*Working data*

/-- **THE SAME WITH THE MASS RATIO PLACED (`M = 2`) BY THE UNION BOUND.**  No extra dropped event; each of the `#I`
straddling remainders `Q_i \ box` FAILS under the `giF`-law with relative mass `≤ q` (the small-field dominance READING,
B16 (1.89) KIND — a displayed binder, NOT proved) and `#I·q ≤ 1/2` ⟹ constant `2(n + β·#P_w·8S(8+32S))/(1−δ) · 2`.
[folklore] -/
theorem slotAntiConcentration_wilson_su2_coTests_two
    {lo hi : Fin P.d → ℤ} {m : ℕ} (hN : ∀ κ, hi κ - lo κ < P.sitesPerDir j) (hm : ∀ κ, hi κ ≤ lo κ + m)
    (Λ : Finset (PBond P j)) (hΛbox : ∀ b ∈ Λ, b ∈ boxBonds lo hi)
    (hΛcomb : Disjoint Λ (combBonds lo hi))
    (hcov : ∀ b ∈ boxBonds lo hi, b ∉ Λ → b ∈ (combBonds lo hi : Finset (PBond P j)))
    {n : ℕ} (e : ↥Λ × Fin 3 ≃ Fin n)
    {S σ : ℝ} (hS : 0 < S) (hS8 : S ≤ 1 / 8) (hSπ : 3 * S ^ 2 < Real.pi ^ 2) (hσ : 0 < σ)
    (hrad : ((P.d - 1 : ℕ) : ℝ) * m * σ ≤ 2 * S / Real.pi)
    {Pu : Finset (Plaq P j)} (hPu : Pu.Nonempty) (hPubox : ∀ p ∈ Pu, p ∈ boxPlaqs lo hi)
    (Pw : Finset (Plaq P j)) {β θ δ ρ : ℝ} (hβ : 0 ≤ β) (hθ : 0 < θ) (hθσ : θ ≤ σ) (hδ0 : 0 ≤ δ) (hδ1 : δ < 1)
    (hρ0 : 0 ≤ ρ) (hρ : ρ ≤ (1 - δ) / 2) (hSM : 4 * (8 * S) ^ 2 * Real.exp (2 * (8 * S)) ≤ δ * θ)
    {κ : Type*} (I : Finset κ) (Q : κ → Set (Plaq P j))
    (hcovQ : boxPlaqs lo hi ⊆ (↑Pu : Set (Plaq P j)) ∪ ⋃ i ∈ I, Q i) {q : ℝ}
    (hfail : ∀ i ∈ I, (fieldMeasure P j SU2).withDensity (giF lo hi σ β Pw)
        {U | PlaqSmallOn (Q i \ boxPlaqs lo hi) σ U}ᶜ ≤
      ENNReal.ofReal q * (fieldMeasure P j SU2).withDensity (giF lo hi σ β Pw) univ)
    (hmq : (I.card : ℝ) * q ≤ 1 / 2) :
    SlotAntiConcentration
      ((fieldMeasure P j SU2).withDensity fun U =>
        (⋂ i ∈ I, {U | PlaqSmallOn (Q i) σ U}).indicator 1 U *
          ENNReal.ofReal (Real.exp (-(β * ∑ p ∈ Pw, (1 - reTr (GaugeField.plaqHol U p))))))
      (wilsonU hPu) θ ρ (2 * ((n : ℝ) + β * ∑ _p ∈ Pw, (8 * S) * (8 + 4 * (8 * S))) / (1 - δ) * 2) := by
  haveI : IsFiniteMeasure ((fieldMeasure P j SU2).withDensity (giF lo hi σ β Pw)) :=
    isFiniteMeasure_withDensity
      ((lintegral_mono fun U => giF_le_one lo hi hβ Pw U).trans_lt (by simp)).ne
  have hM := massRatio_two_of_unionBound ((fieldMeasure P j SU2).withDensity (giF lo hi σ β Pw)) I
    (fun i => {U | PlaqSmallOn (Q i \ boxPlaqs lo hi) σ U}) hfail hmq
  have h := slotAntiConcentration_wilson_su2_coTests hN hm Λ hΛbox hΛcomb hcov e hS hS8 hSπ hσ hrad hPu hPubox Pw
    hβ hθ hθσ hδ0 hδ1 hρ0 hρ hSM I Q hcovQ MeasurableSet.univ (M := 2) (by rwa [inter_univ])
  simpa only [inter_univ] using h

end Realized

end Summit.QuantumFields.BalabanUV.T4Continuum.ShellMeasureWilsonStraddle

*Exercise details*
Print out an identical copy of the whole listing.

*Output for this task*
/-- **THE SAME WITH THE MASS RATIO PLACED (`M = 2`) BY THE UNION BOUND.**  No extra dropped event; each of the `#I`
straddling remainders `Q_i \ box` FAILS under the `giF`-law with relative mass `≤ q` (the small-field dominance READING,
B16 (1.89) KIND — a displayed binder, NOT proved) and `#I·q ≤ 1/2` ⟹ constant `2(n + β·#P_w·8S(8+32S))/(1−δ) · 2`.
[folklore] -/
theorem slotAntiConcentration_wilson_su2_coTests_two
    {lo hi : Fin P.d → ℤ} {m : ℕ} (hN : ∀ κ, hi κ - lo κ < P.sitesPerDir j) (hm : ∀ κ, hi κ ≤ lo κ + m)
    (Λ : Finset (PBond P j)) (hΛbox : ∀ b ∈ Λ, b ∈ boxBonds lo hi)
    (hΛcomb : Disjoint Λ (combBonds lo hi))
    (hcov : ∀ b ∈ boxBonds lo hi, b ∉ Λ → b ∈ (combBonds lo hi : Finset (PBond P j)))
    {n : ℕ} (e : ↥Λ × Fin 3 ≃ Fin n)
    {S σ : ℝ} (hS : 0 < S) (hS8 : S ≤ 1 / 8) (hSπ : 3 * S ^ 2 < Real.pi ^ 2) (hσ : 0 < σ)
    (hrad : ((P.d - 1 : ℕ) : ℝ) * m * σ ≤ 2 * S / Real.pi)
    {Pu : Finset (Plaq P j)} (hPu : Pu.Nonempty) (hPubox : ∀ p ∈ Pu, p ∈ boxPlaqs lo hi)
    (Pw : Finset (Plaq P j)) {β θ δ ρ : ℝ} (hβ : 0 ≤ β) (hθ : 0 < θ) (hθσ : θ ≤ σ) (hδ0 : 0 ≤ δ) (hδ1 : δ < 1)
    (hρ0 : 0 ≤ ρ) (hρ : ρ ≤ (1 - δ) / 2) (hSM : 4 * (8 * S) ^ 2 * Real.exp (2 * (8 * S)) ≤ δ * θ)
    {κ : Type*} (I : Finset κ) (Q : κ → Set (Plaq P j))
    (hcovQ : boxPlaqs lo hi ⊆ (↑Pu : Set (Plaq P j)) ∪ ⋃ i ∈ I, Q i) {q : ℝ}
    (hfail : ∀ i ∈ I, (fieldMeasure P j SU2).withDensity (giF lo hi σ β Pw)
        {U | PlaqSmallOn (Q i \ boxPlaqs lo hi) σ U}ᶜ ≤
      ENNReal.ofReal q * (fieldMeasure P j SU2).withDensity (giF lo hi σ β Pw) univ)
    (hmq : (I.card : ℝ) * q ≤ 1 / 2) :
    SlotAntiConcentration
      ((fieldMeasure P j SU2).withDensity fun U =>
        (⋂ i ∈ I, {U | PlaqSmallOn (Q i) σ U}).indicator 1 U *
          ENNReal.ofReal (Real.exp (-(β * ∑ p ∈ Pw, (1 - reTr (GaugeField.plaqHol U p))))))
      (wilsonU hPu) θ ρ (2 * ((n : ℝ) + β * ∑ _p ∈ Pw, (8 * S) * (8 + 4 * (8 * S))) / (1 - δ) * 2) := by
  haveI : IsFiniteMeasure ((fieldMeasure P j SU2).withDensity (giF lo hi σ β Pw)) :=
    isFiniteMeasure_withDensity
      ((lintegral_mono fun U => giF_le_one lo hi hβ Pw U).trans_lt (by simp)).ne
  have hM := massRatio_two_of_unionBound ((fieldMeasure P j SU2).withDensity (giF lo hi σ β Pw)) I
    (fun i => {U | PlaqSmallOn (Q i \ boxPlaqs lo hi) σ U}) hfail hmq
  have h := slotAntiConcentration_wilson_su2_coTests hN hm Λ hΛbox hΛcomb hcov e hS hS8 hSπ hσ hrad hPu hPubox Pw
    hβ hθ hθσ hδ0 hδ1 hρ0 hρ hSM I Q hcovQ MeasurableSet.univ (M := 2) (by rwa [inter_univ])
  simpa only [inter_univ] using h

end Realized

end Summit.QuantumFields.BalabanUV.T4Continuum.ShellMeasureWilsonStraddle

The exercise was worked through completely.